Use DeepInfra's serverless inference for CortexDB embeddings and entity extraction.

DeepInfra Provider

Access a wide catalog of open-source models through DeepInfra's serverless inference platform with pay-per-token pricing.

Overview

DeepInfra provides serverless and dedicated inference for open-source models. This integration configures CortexDB to use DeepInfra for:

  • Embedding generation — high-quality open-source embedding models
  • Entity extraction — Llama, Mistral, and other chat models for relationship extraction

Installation

pip install cortexdb-deepinfra

Configuration

| Environment Variable | Default | Description | |---|---|---| | CORTEX_DEEPINFRA_API_KEY | Required | DeepInfra API key | | CORTEX_DEEPINFRA_EMBED_MODEL | BAAI/bge-large-en-v1.5 | Embedding model | | CORTEX_DEEPINFRA_CHAT_MODEL | meta-llama/Meta-Llama-3.1-70B-Instruct | Chat model |

Embedding Models

| Model | Dimensions | Description | |---|---|---| | BAAI/bge-large-en-v1.5 | 1024 | High-quality general-purpose embeddings by BAAI | | sentence-transformers/all-MiniLM-L6-v2 | 384 | Lightweight, fast sentence embeddings | | intfloat/e5-large-v2 | 1024 | Strong multilingual embedding model |

Usage Example

from cortexdb_deepinfra import DeepInfraEmbeddingProvider, DeepInfraConfig

config = DeepInfraConfig(api_key="your-deepinfra-api-key")

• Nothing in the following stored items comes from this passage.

variable (R S : ((Discrete PUnit.{1})ᵒᵖ ⥤ CommMonCat.{0}) → Prop) (X : (genuineTemperedFrobenioid R S).category)
  (hcomm : ∀ x ∈ (PreFrobenioidData.ofModel (genuineTemperedFrobenioid R S).divisorMonoid
      (genuineTemperedFrobenioid R S).ratFnFunctor (genuineTemperedFrobenioid R S).divBNatTrans).unitsSubgroup X,
    ∀ y ∈ (PreFrobenioidData.ofModel (genuineTemperedFrobenioid R S).divisorMonoid
      (genuineTemperedFrobenioid R S).ratFnFunctor (genuineTemperedFrobenioid R S).divBNatTrans).unitsSubgroup X,
      x * y = y * x)
  {G : Type uG} [Group G] (ρ : G →* Aut X.base) (N : ℕ) {M : Type uM} [Group M]

/-- **`O^×(X) = 1` for EVERY object of the genuine toy tempered Frobenioid** ([EtTh] Thm. 3.7 (i)-style unit
triviality: `B₀^Λ(Y) → (Φ₀^ℝ)^gp(Y)`, `𝔭^k ↦ ι(𝔭)^k`, is injective — abc-iut-w5-d164's `realifiedGenuine_divΛ_injective` —
and the toy IS a Frobenioid; abc-iut-w5-d250-lineage `unitsSubgroup_eq_bot_of_divΛ_injective`).
[cite: MochizukiEtTh2009, Thm 3.7 (i) p.305 (PDF p.79)] -/
theorem ofModel_unitsSubgroup_eq_bot_genuineTemperedFrobenioid :
    (PreFrobenioidData.ofModel (genuineTemperedFrobenioid R S).divisorMonoid (genuineTemperedFrobenioid R S).ratFnFunctor
        (genuineTemperedFrobenioid R S).divBNatTrans).unitsSubgroup X = ⊥ := by
  rw [ofModel_unitsSubgroup_eq_unitsSubgroup_toElem]
  exact (genuineTemperedFrobenioid R S).unitsSubgroup_eq_bot_of_divΛ_injective
    (isFrobenioid_genuineTemperedFrobenioid R S) (fun A => realifiedGenuine_divΛ_injective _) X

/-- Hence `μ_N(X) = 1` for every object and every `N`. [cite: MochizukiEtTh2009, Def 5.4 p.327 (PDF p.101)] -/
theorem nTorsionIn_eq_bot_genuineTemperedFrobenioid :
    nTorsionIn ((PreFrobenioidData.ofModel (genuineTemperedFrobenioid R S).divisorMonoid
      (genuineTemperedFrobenioid R S).ratFnFunctor (genuineTemperedFrobenioid R S).divBNatTrans).unitsSubgroup X)
        hcomm N = ⊥ :=
  nTorsionIn_eq_bot_of_eq_bot X hcomm N (ofModel_unitsSubgroup_eq_bot_genuineTemperedFrobenioid R S X)

/-- **(c1′) HOLDS at the genuine toy for EVERY datum `(G, ρ, N, M, m, χ')`** — degenerately (`μ_N(X) = 1`, `M = 1`).
[cite: MochizukiEtTh2009, Lem 5.8 proof p.331 (PDF p.105)] -/
theorem ratFnClause_genuineTemperedFrobenioid
    (m : nTorsionIn ((PreFrobenioidData.ofModel (genuineTemperedFrobenioid R S).divisorMonoid
      (genuineTemperedFrobenioid R S).ratFnFunctor (genuineTemperedFrobenioid R S).divBNatTrans).unitsSubgroup X)
        hcomm N ≃* M) (χ' : G →* MulAut M) :
    ∀ (g : G) (u u' : nTorsionIn ((PreFrobenioidData.ofModel (genuineTemperedFrobenioid R S).divisorMonoid
        (genuineTemperedFrobenioid R S).ratFnFunctor (genuineTemperedFrobenioid R S).divBNatTrans).unitsSubgroup X)
          hcomm N),
      ModelFrobenioid.unit u'.1.hom =
          pull (genuineTemperedFrobenioid R S).ratFnFunctor (ρ g).inv (ModelFrobenioid.unit u.1.hom) →
        m u' = χ' g (m u) :=
  ratFnClause_of_nTorsionIn_eq_bot X hcomm ρ N m χ' (nTorsionIn_eq_bot_genuineTemperedFrobenioid R S X hcomm N)

/-- **… but NO cyclotome reading `m : μ_N(X) ≃ T'.mu` into a §2 datum of level `N' ≥ 2` exists at the genuine toy**:
F-1306's sharp form is NOT INSTANTIABLE there (the constants `𝔭^ℤ` carry no roots of unity).
[cite: MochizukiEtTh2009, Lem 5.8 proof p.331 (PDF p.105)] -/
theorem isEmpty_mulEquiv_thetaEnvData_mu_genuineTemperedFrobenioid {N' : ℕ+} (T' : ThetaEnvData.{u'} N')
    (hN' : 1 < (N' : ℕ)) :
    IsEmpty (nTorsionIn ((PreFrobenioidData.ofModel (genuineTemperedFrobenioid R S).divisorMonoid
      (genuineTemperedFrobenioid R S).ratFnFunctor (genuineTemperedFrobenioid R S).divBNatTrans).unitsSubgroup X)
        hcomm N ≃* T'.mu) :=
  isEmpty_mulEquiv_thetaEnvData_mu_of_nTorsionIn_eq_bot X hcomm N T' hN'
    (nTorsionIn_eq_bot_genuineTemperedFrobenioid R S X hcomm N)

end OneObject

/-! ### §3 At the re-based toy over the GENUINE base `B^temp(Π)⁰` of any topological group `Π`: `μ_N = 1` -/

section ConnectedPartBase

variable (Γ : Type u') [Group Γ] [TopologicalSpace Γ] (R S : ((ConnectedPart (BTemp Γ))ᵒᵖ ⥤ CommMonCat.{0}) → Prop)
  (X : (genuineTemperedFrobenioidConnectedPart Γ R S).category)
  (hcomm : ∀ x ∈ (PreFrobenioidData.ofModel (genuineTemperedFrobenioidConnectedPart Γ R S).divisorMonoid
      (genuineTemperedFrobenioidConnectedPart Γ R S).ratFnFunctor
      (genuineTemperedFrobenioidConnectedPart Γ R S).divBNatTrans).unitsSubgroup X,
    ∀ y ∈ (PreFrobenioidData.ofModel (genuineTemperedFrobenioidConnectedPart Γ R S).divisorMonoid
      (genuineTemperedFrobenioidConnectedPart Γ R S).ratFnFunctor
      (genuineTemperedFrobenioidConnectedPart Γ R S).divBNatTrans).unitsSubgroup X,
      x * y = y * x)
  {G : Type uG} [Group G] (ρ : G →* Aut X.base) (N : ℕ) {M : Type uM} [Group M]

/-- **`O^×(X) = 1` for EVERY object of the re-based toy over `B^temp(Π)⁰`** (base functor constant on the one-object `D₀`,
`B₀ = 𝔭^ℤ`; the re-based toy IS a Frobenioid, abc-iut-w5-d164's `isFrobenioid_genuineTemperedFrobenioidConnectedPart`).
[cite: MochizukiEtTh2009, Thm 3.7 (i) p.305 (PDF p.79)] -/
theorem ofModel_unitsSubgroup_eq_bot_genuineTemperedFrobenioidConnectedPart :
    (PreFrobenioidData.ofModel (genuineTemperedFrobenioidConnectedPart Γ R S).divisorMonoid
        (genuineTemperedFrobenioidConnectedPart Γ R S).ratFnFunctor
        (genuineTemperedFrobenioidConnectedPart Γ R S).divBNatTrans).unitsSubgroup X = ⊥ := by
  rw [ofModel_unitsSubgroup_eq_unitsSubgroup_toElem]
  exact (genuineTemperedFrobenioidConnectedPart Γ R S).unitsSubgroup_eq_bot_of_divΛ_injective
    (isFrobenioid_genuineTemperedFrobenioidConnectedPart Γ R S) (fun A => realifiedGenuine_divΛ_injective _) X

async with DeepInfraEmbeddingProvider(config=config) as provider:
    embedding = await provider.embed_query("What is event sourcing?")
    print(f"Dimension: {provider.dimension}")  # 1024

    embeddings = await provider.embed([
        "Event sourcing stores all changes as events.",
        "CQRS separates reads from writes.",
    ])

Using a Different Model

config = DeepInfraConfig(
    api_key="your-deepinfra-api-key",
    embed_model="sentence-transformers/all-MiniLM-L6-v2",
)
provider = DeepInfraEmbeddingProvider(config=config)
# provider.dimension == 384

Switching Providers

To switch CortexDB from the default OpenAI embeddings to DeepInfra:

from cortexdb_deepinfra import DeepInfraEmbeddingProvider

provider = DeepInfraEmbeddingProvider()  # reads from env vars

All CortexDB embedding providers implement the same interface (embed, embed_query, dimension, model_name), so switching is a one-line change.